A gapped $Z_{2}$ spin liquid phase with a $U(1)$ mean field ansatz: a Bosonic resonating valence-bond description

TL;DR

This paper proposes a new gapped $Z_{2}$ spin liquid phase in a frustrated square lattice model, stabilized by third-neighbor interactions, and describes it using a Bosonic RVB approach with a $U(1)$ mean field ansatz that exhibits $Z_{2}$ topological order.

Contribution

It introduces a Bosonic RVB description of a gapped $Z_{2}$ spin liquid with a $U(1)$ mean field ansatz, stabilized by third-neighbor exchange in a $J_1-J_2$ model.

Findings

The proposed state is a stable $Z_{2}$ spin liquid with topological order.

Gauge fluctuations are gapped, ensuring local stability.

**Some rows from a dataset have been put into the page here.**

import Summits.Schanuel.Schanuel.Theorems.DiophantineDichotomyKhovanskiiApproxTypeEvDefs
import Literature.NumberTheory.Transcendental.GammaPointsDense
import Literature.Barriers.Schanuel.LargeTranscendenceDegreeSmallTrdegProofs
import HarnessLib

/-!
# Route `DiophantineDichotomy`, crux `KhovanskiiApproxTypeEv`, line `anchored-reduction`:
# stub `stub_unanchoring` — Schanuel on anchored tuples `(1, iπ, …)` gives Schanuel

Crux `Summit.Schanuel.Schanuel.Theses.DiophantineDichotomy.KhovanskiiApproxTypeEv`
(item stmt-Schanuel-14972), line `anchored-reduction` (skeleton of line lead
`prover-line-stmt-Schanuel-14972-0`), registered stub `stub_unanchoring` (`--supports`):
`SchanuelAnchored → Schanuel`, the un-anchoring half of the anchored reduction
`KhovanskiiReductionAnchored = stub_unanchoring ∘ stub_anchoredReduction`.

## Proof

Write `K(S) = ℚ(S, exp S)` and `t(S) = trdeg_ℚ K(S)` for `S ⊆ ℂ`.  The one transcendence fact is
`trdeg_le_of_subset_span`: if `S ⊆ span_ℚ T` then `t(S) ≤ t(T)` — every `s ∈ span_ℚ T` lies in
`ℚ(T)` and `exp s` is algebraic over `K(T)` (`exp(s)^M = ∏ exp(t)^{m_t}` for a denominator `M`), so
`K(S)` lies in the relative algebraic closure of `K(T)` in `ℂ`, which has the transcendence degree
of `K(T)`.  Given a `ℚ`-linearly independent `z : Fin n → ℂ`, adjoin the anchor `1` if it is not in
`span_ℚ z` (`t` grows by `≤ 1` since `1` is algebraic, the length by `1`) and do nothing otherwise;
same with `iπ` (`exp(iπ) = -1` is algebraic).  The resulting independent tuple `z₂` of length `n₂`
has `t(z₂) + n ≤ t(z) + n₂` and `1, iπ ∈ V = span_ℚ z₂`, `dim V = n₂`.  Extending `(1, iπ)` inside
`V` to a basis `w = (1, iπ, w₂, …)` of `V` (`exists_linearIndependent_snoc_of_lt_finrank`),
`SchanuelAnchored` gives `n₂ ≤ t(w) ≤ t(z₂)` (`range w ⊆ span z₂`), whence `n ≤ t(z)`.

## Contents

* `stub_unanchoring` — the registered stub, by name (helpers are private).
-/

noncomputable section

-- `Summit.Schanuel.Schanuel.…` is the mandated summit/sub-problem namespace (single-conjunct summit), hence:
set_option linter.dupNamespace false

namespace Summit.Schanuel.Schanuel.Cruxes.KhovanskiiApproxTypeEv.AnchoredReduction

open Complex IntermediateField
open Literature.Barriers.Schanuel (trdeg_mono trdeg_adjoin_union_eq_of_isAlgebraic
  trdeg_adjoin_singleton_le_one)
open Literature.NumberTheory.Transcendental (trdeg_le_of_isAlgebraic)

-- Note on the `ℚ`-algebra diamond on subfields of `ℂ` (`DivisionRing.toRatAlgebra`, found here by
-- instance search, vs the generic `IntermediateField.algebra'` of the imported lemmas): the two are
-- defeq, so generic lemmas are applied with `exact`/`trans` (unification), never with `rw`.

/-! ## Transcendence-degree tools -/

/-- Adjoining one element raises the transcendence degree by at most one:
`trdeg_K K(S ∪ {b}) ≤ trdeg_K K(S) + 1` (tower `K ⊆ K(S) ⊆ K(S)(b) = K(S ∪ {b})` and
`trdeg_{K(S)} K(S)(b) ≤ 1`). [folklore] -/
private theorem trdeg_adjoin_insert_le_add_one {K E : Type*} [Field K] [Field E] [Algebra K E]
    (S : Set E) (b : E) :
    Algebra.trdeg K (adjoin K (insert b S)) ≤ Algebra.trdeg K (adjoin K S) + 1 := by
  haveI : FaithfulSMul (adjoin K S) (adjoin (adjoin K S) ({b} : Set E)) :=
    (faithfulSMul_iff_algebraMap_injective _ _).2
      (algebraMap (adjoin K S) (adjoin (adjoin K S) ({b} : Set E))).injective
  have htower := trdeg_add_eq K (adjoin K S) (A := adjoin (adjoin K S) ({b} : Set E))
  have heq : Algebra.trdeg K (adjoin (adjoin K S) ({b} : Set E)) =
      Algebra.trdeg K (adjoin K (insert b S)) := by
    rw [← Set.union_singleton, ← (equivOfEq (adjoin_adjoin_left K S {b})).trdeg_eq]
    rfl
  rw [← heq, ← htower]
  gcongr
  exact trdeg_adjoin_singleton_le_one _

/-- If `s ∈ span_ℚ T` then `s` and `exp s` lie in the relative algebraic closure `M` of
`L = ℚ(T, exp T)` in `ℂ`: `s ∈ ℚ(T) ⊆ L`, and for `s = ∑ qᵢ tᵢ` with common denominator `d`,
`exp(s)^d` is a Laurent monomial in the `exp tᵢ ∈ L`, so `exp s` is algebraic over `L`
(induction on the span: `exp(x + y) = exp x · exp y`, `exp(q x)^{den q} = exp(x)^{num q}`).
[folklore] -/
private theorem mem_and_exp_mem_of_mem_span (T : Set ℂ) {s : ℂ} (hs : s ∈ Submodule.span ℚ T) :
    s ∈ (algebraicClosure (adjoin ℚ (T ∪ cexp '' T)) ℂ).restrictScalars ℚ ∧
      cexp s ∈ (algebraicClosure (adjoin ℚ (T ∪ cexp '' T)) ℂ).restrictScalars ℚ := by
  set L := adjoin ℚ (T ∪ cexp '' T)
  set M := (algebraicClosure L ℂ).restrictScalars ℚ
  have hLM : ∀ x ∈ L, x ∈ M := fun x hx =>
    (mem_restrictScalars ℚ).2 (mem_algebraicClosure_iff.2 (isAlgebraic_algebraMap (⟨x, hx⟩ : L)))
  induction hs using Submodule.span_induction with
  | mem x hx =>
    exact ⟨hLM x (subset_adjoin ℚ _ (Or.inl hx)), hLM _ (subset_adjoin ℚ _ (Or.inr ⟨x, hx, rfl⟩))⟩
  | zero => exact ⟨zero_mem M, by rw [Complex.exp_zero]; exact one_mem M⟩
  | add x y _ _ hx hy =>
    exact ⟨add_mem hx.1 hy.1, by rw [Complex.exp_add]; exact mul_mem hx.2 hy.2⟩
  | smul q x _ hx =>
    refine ⟨M.smul_mem hx.1, ?_⟩
    have hpow : cexp (q • x) ^ q.den = cexp x ^ q.num := by
      rw [← Complex.exp_nat_mul, ← Complex.exp_int_mul, Rat.smul_def, ← mul_assoc]
      congr 2
      have h := Rat.den_mul_eq_num q
      exact_mod_cast congrArg (Rat.cast : ℚ → ℂ) h
    have halg : IsAlgebraic L (cexp (q • x) ^ q.den) := by
      rw [hpow]
      exact mem_algebraicClosure_iff.1 ((mem_restrictScalars ℚ).1 (zpow_mem hx.2 _))
    exact (mem_restrictScalars ℚ).2 (mem_algebraicClosure_iff.2 (IsAlgebraic.of_pow q.den_pos halg))

/-- **`t(S) ≤ t(T)` whenever `S ⊆ span_ℚ T`**, where `t(S) = trdeg_ℚ ℚ(S, exp S)`: the field
`ℚ(S, exp S)` lies in the relative algebraic closure of `ℚ(T, exp T)` in `ℂ`
(`mem_and_exp_mem_of_mem_span`), whose transcendence degree is that of `ℚ(T, exp T)`
(`trdeg_le_of_isAlgebraic`). [folklore] -/
private theorem trdeg_le_of_subset_span {S T : Set ℂ} (h : S ⊆ Submodule.span ℚ T) :
    Algebra.trdeg ℚ (adjoin ℚ (S ∪ cexp '' S)) ≤ Algebra.trdeg ℚ (adjoin ℚ (T ∪ cexp '' T)) := by
  set L := adjoin ℚ (T ∪ cexp '' T)
  set M := (algebraicClosure L ℂ).restrictScalars ℚ
  have hLM : L ≤ M := fun x hx =>
    (mem_restrictScalars ℚ).2 (mem_algebraicClosure_iff.2 (isAlgebraic_algebraMap (⟨x, hx⟩ : L)))
  have hSM : adjoin ℚ (S ∪ cexp '' S) ≤ M := by
    rw [adjoin_le_iff]
    rintro x (hx | ⟨s, hs, rfl⟩)
    · exact (mem_and_exp_mem_of_mem_span T (h hx)).1
    · exact (mem_and_exp_mem_of_mem_span T (h hs)).2
  exact (trdeg_mono hSM).trans
    (trdeg_le_of_isAlgebraic hLM fun x hx =>
      mem_algebraicClosure_iff.1 ((mem_restrictScalars ℚ).1 hx))

/-! ## Anchoring one element -/

/-- ONE ANCHORING STEP.  For `a` with `a` or `exp a` algebraic over `ℚ` and a linearly independent
`z : Fin m → ℂ` there is a linearly independent `z'` of length `m' ≥ m` with `a ∈ span_ℚ z'`,
`range z ⊆ range z'` and `t(z') + m ≤ t(z) + m'`: if `a ∈ span_ℚ z` take `z' = z`, otherwise
`z' = (a, z)` (then `ℚ(z', exp z') = ℚ(z, exp z)(a, exp a)` with one of `a`, `exp a` algebraic, so
`t` grows by at most one, `trdeg_adjoin_insert_le_add_one`). [folklore] -/
private theorem anchor_step {a : ℂ} (ha : IsAlgebraic ℚ a ∨ IsAlgebraic ℚ (cexp a)) {m : ℕ}
    (z : Fin m → ℂ) (hz : LinearIndependent ℚ z) :
    ∃ (m' : ℕ) (z' : Fin m' → ℂ), LinearIndependent ℚ z' ∧ a ∈ Submodule.span ℚ (Set.range z') ∧
      Set.range z ⊆ Set.range z' ∧ m ≤ m' ∧
      Algebra.trdeg ℚ (adjoin ℚ (Set.range z' ∪ Set.range (cexp ∘ z'))) + m ≤
        Algebra.trdeg ℚ (adjoin ℚ (Set.range z ∪ Set.range (cexp ∘ z))) + m' := by
  by_cases hmem : a ∈ Submodule.span ℚ (Set.range z)
  · exact ⟨m, z, hz, hmem, subset_rfl, le_rfl, le_rfl⟩
  refine ⟨m + 1, Fin.cons a z, hz.finCons hmem, Submodule.subset_span ⟨0, Fin.cons_zero _ _⟩, ?_,
    m.le_succ, ?_⟩
  · rw [Fin.range_cons]
    exact Set.subset_insert _ _
  · have key : ∀ (b c : ℂ) (X : Set ℂ), IsAlgebraic ℚ b →
        Algebra.trdeg ℚ (adjoin ℚ (insert b (insert c X))) ≤ Algebra.trdeg ℚ (adjoin ℚ X) + 1 := by
      intro b c X hb
      rw [← Set.union_singleton (a := b)]
      exact (trdeg_adjoin_union_eq_of_isAlgebraic _ _
        (fun x hx => by rwa [Set.mem_singleton_iff.1 hx])).trans_le
          (trdeg_adjoin_insert_le_add_one X c)
    have hG : Set.range (Fin.cons a z : Fin (m + 1) → ℂ) ∪ Set.range (cexp ∘ Fin.cons a z) =
        insert a (insert (cexp a) (Set.range z ∪ Set.range (cexp ∘ z))) := by
      rw [Fin.comp_cons, Fin.range_cons, Fin.range_cons, Set.insert_union, Set.union_insert]
    have hle : Algebra.trdeg ℚ (adjoin ℚ (Set.range (Fin.cons a z : Fin (m + 1) → ℂ) ∪
        Set.range (cexp ∘ Fin.cons a z))) ≤
        Algebra.trdeg ℚ (adjoin ℚ (Set.range z ∪ Set.range (cexp ∘ z))) + 1 := by
      rw [hG]
      rcases ha with ha | ha
      · exact key _ _ _ ha
      · rw [Set.insert_comm]
        exact key _ _ _ ha
    calc Algebra.trdeg ℚ (adjoin ℚ (Set.range (Fin.cons a z : Fin (m + 1) → ℂ) ∪
          Set.range (cexp ∘ Fin.cons a z))) + m
          ≤ (Algebra.trdeg ℚ (adjoin ℚ (Set.range z ∪ Set.range (cexp ∘ z))) + 1) + m := by
          gcongr
      _ = Algebra.trdeg ℚ (adjoin ℚ (Set.range z ∪ Set.range (cexp ∘ z))) +
          ((m + 1 : ℕ) : Cardinal) := by
          rw [Nat.cast_succ, add_assoc, add_comm (1 : Cardinal)]

/-! ## An anchored basis of a subspace containing `1, iπ` -/

/-- `1` and `iπ` are `ℚ`-linearly independent (real and imaginary parts). [folklore] -/
private theorem linearIndependent_one_I_pi : LinearIndependent ℚ ![(1 : ℂ), I * Real.pi] := by
  rw [LinearIndependent.pair_iff]
  intro s t hst
  have hre := congrArg Complex.re hst
  have him := congrArg Complex.im hst
  simp only [Complex.add_re, Complex.add_im, Complex.smul_re, Complex.smul_im, Complex.mul_re,
    Complex.mul_im, Complex.ofReal_re, Complex.ofReal_im, Complex.I_re, Complex.I_im,
    Complex.one_re, Complex.one_im, Complex.zero_re, Complex.zero_im, mul_zero, zero_mul,
    one_mul, add_zero, zero_add, smul_zero, sub_self] at hre him
  refine ⟨?_, ?_⟩
  · rw [Rat.smul_def, mul_one] at hre
    exact_mod_cast hre
  · rw [Rat.smul_def, mul_eq_zero] at him
    rcases him with h | h
    · exact_mod_cast h
    · exact absurd h Real.pi_ne_zero

/-- The pair `(1, iπ)` inside a `ℚ`-subspace `V ∋ 1, iπ` is linearly independent. [folklore] -/
private theorem linearIndependent_anchors (V : Submodule ℚ ℂ) (h1 : (1 : ℂ) ∈ V)
    (hpi : I * Real.pi ∈ V) : LinearIndependent ℚ ![(⟨1, h1⟩ : V), ⟨I * Real.pi, hpi⟩] := by
  refine LinearIndependent.of_comp V.subtype ?_
  have : (V.subtype ∘ ![(⟨1, h1⟩ : V), ⟨I * Real.pi, hpi⟩] : Fin 2 → ℂ) =
      ![(1 : ℂ), I * Real.pi] := by
    ext i
    fin_cases i <;> rfl
  rw [this]
  exact linearIndependent_one_I_pi

/-- In a `ℚ`-subspace `V ∋ 1, iπ` of `ℂ` of dimension `≥ j + 2` there is a linearly independent
`(j+2)`-tuple `(1, iπ, u₂, …)` of elements of `V` (extend one vector at a time,
`exists_linearIndependent_snoc_of_lt_finrank`). [folklore] -/
private theorem exists_anchored_tuple (V : Submodule ℚ ℂ) (h1 : (1 : ℂ) ∈ V)
    (hpi : I * Real.pi ∈ V) (j : ℕ) (hj : j + 2 ≤ Module.finrank ℚ V) :
    ∃ u : Fin (j + 2) → V, LinearIndependent ℚ u ∧ (u 0 : ℂ) = 1 ∧ (u 1 : ℂ) = I * Real.pi := by
  induction j with
  | zero => exact ⟨_, linearIndependent_anchors V h1 hpi, rfl, rfl⟩
  | succ j ih =>
    obtain ⟨u, hu, hu0, hu1⟩ := ih (by omega)
    obtain ⟨x, hx⟩ := exists_linearIndependent_snoc_of_lt_finrank hu (by omega)
    refine ⟨Fin.snoc u x, hx, ?_, ?_⟩
    · rw [show (0 : Fin (j + 1 + 2)) = Fin.castSucc (0 : Fin (j + 2)) from rfl, Fin.snoc_castSucc]
      exact hu0
    · rw [show (1 : Fin (j + 1 + 2)) = Fin.castSucc (1 : Fin (j + 2)) from rfl, Fin.snoc_castSucc]
      exact hu1

/-! ## The stub -/

/-- **Un-anchoring** (`stub_unanchoring` of the skeleton): Schanuel's conjecture on anchored tuples
`(1, iπ, x₂, …)` implies Schanuel's conjecture.  For `z : Fin n → ℂ` linearly independent, anchor
`1` and then `iπ` (`anchor_step`: adjoin the anchor if it is outside the `ℚ`-span — `t` grows by at
most one, the length by one — and keep the tuple otherwise), obtaining an independent `z₂` of
length `n₂` with `t(z₂) + n ≤ t(z) + n₂` and `1, iπ ∈ V = span_ℚ z₂`, `dim V = n₂`; a basis
`w = (1, iπ, …)` of `V` (`exists_anchored_tuple`) has `n₂ ≤ t(w)` by the hypothesis and
`t(w) ≤ t(z₂)` (`trdeg_le_of_subset_span`), so `n ≤ t(z)`. [folklore] -/
theorem stub_unanchoring : SchanuelAnchored → _root_.Schanuel := by
  intro hA n z hz
  have hIpi : IsAlgebraic ℚ (cexp (I * Real.pi)) := by
    rw [mul_comm, Complex.exp_pi_mul_I]
    exact isAlgebraic_one.neg
  obtain ⟨n₁, z₁, hz₁, h1, -, -, ht₁⟩ := anchor_step (a := 1) (Or.inl isAlgebraic_one) z hz
  obtain ⟨n₂, z₂, hz₂, hpi, hsub, -, ht₂⟩ := anchor_step (a := I * Real.pi) (Or.inr hIpi) z₁ hz₁
  have h1' : (1 : ℂ) ∈ Submodule.span ℚ (Set.range z₂) := Submodule.span_mono hsub h1
  set V := Submodule.span ℚ (Set.range z₂) with hV
  haveI : FiniteDimensional ℚ V := FiniteDimensional.span_of_finite ℚ (Set.finite_range z₂)
  have hdim : Module.finrank ℚ V = n₂ := by rw [hV, finrank_span_eq_card hz₂, Fintype.card_fin]
  have h2 : 2 ≤ n₂ := by
    simpa [hdim] using (linearIndependent_anchors V h1' hpi).fintype_card_le_finrank
  obtain ⟨k, hk⟩ : ∃ k, n₂ = k + 2 := ⟨n₂ - 2, by omega⟩
  obtain ⟨u, hu, hu0, hu1⟩ := exists_anchored_tuple V h1' hpi k (by omega)
  set w : Fin (k + 2) → ℂ := fun i => (u i : ℂ)
  have hw : LinearIndependent ℚ w := hu.map' V.subtype (Submodule.ker_subtype V)
  have hAw : ((k + 2 : ℕ) : Cardinal) ≤
      Algebra.trdeg ℚ (adjoin ℚ (Set.range w ∪ Set.range (cexp ∘ w))) := hA k w hu0 hu1 hw
  have hwV : Set.range w ⊆ Submodule.span ℚ (Set.range z₂) := by
    rintro _ ⟨i, rfl⟩
    exact (u i).2
  have ht₃ := trdeg_le_of_subset_span hwV
  rw [← Set.range_comp, ← Set.range_comp] at ht₃
  have key : (n : Cardinal) + ((n₁ + n₂ : ℕ) : Cardinal) ≤
      Algebra.trdeg ℚ (adjoin ℚ (Set.range z ∪ Set.range (cexp ∘ z))) +
        ((n₁ + n₂ : ℕ) : Cardinal) :=
    calc (n : Cardinal) + ((n₁ + n₂ : ℕ) : Cardinal)
        = ((k + 2 : ℕ) : Cardinal) + n₁ + n := by rw [← hk]; push_cast; ring
      _ ≤ Algebra.trdeg ℚ (adjoin ℚ (Set.range w ∪ Set.range (cexp ∘ w))) + n₁ + n := by
          gcongr
      _ ≤ Algebra.trdeg ℚ (adjoin ℚ (Set.range z₂ ∪ Set.range (cexp ∘ z₂))) + n₁ + n := by
          gcongr
      _ ≤ Algebra.trdeg ℚ (adjoin ℚ (Set.range z₁ ∪ Set.range (cexp ∘ z₁))) + n₂ + n := by
          gcongr ?_ + _
      _ = Algebra.trdeg ℚ (adjoin ℚ (Set.range z₁ ∪ Set.range (cexp ∘ z₁))) + n + n₂ := by ring
      _ ≤ Algebra.trdeg ℚ (adjoin ℚ (Set.range z ∪ Set.range (cexp ∘ z))) + n₁ + n₂ := by
          gcongr ?_ + _
      _ = _ := by push_cast; ring
  exact (Cardinal.add_nat_le_add_nat_iff (n₁ + n₂)).1 key

end Summit.Schanuel.Schanuel.Cruxes.KhovanskiiApproxTypeEv.AnchoredReduction

end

The state can emerge continuously from a collinear Neel phase.

Abstract

Gapped $Z_{2}$ spin liquid as the simplest spin liquid has been proved to be the most difficult to realize in realistic models. Here we show that the frustration from a third-neighbor exchange $J_{3}$ on the spin-$\frac{1}{2}$ $J_{1}-J_{2}$ model on the square lattice may serve to stabilize such a long-sought state. We argue that a Bosonic RVB description is more appropriate than a Fermonic RVB description for such a gapped spin liquid phase. We show that while the mean field ansatz of the proposed state has a $U(1)$ gauge symmetry, the gauge fluctuation spectrum on it is actually gapped and the state should be understood rather as a $Z_{2}$ spin liquid state with topological order. The state is thus locally stable with respect to gauge fluctuation and can emerge continuously from a collinear Neel ordered phase.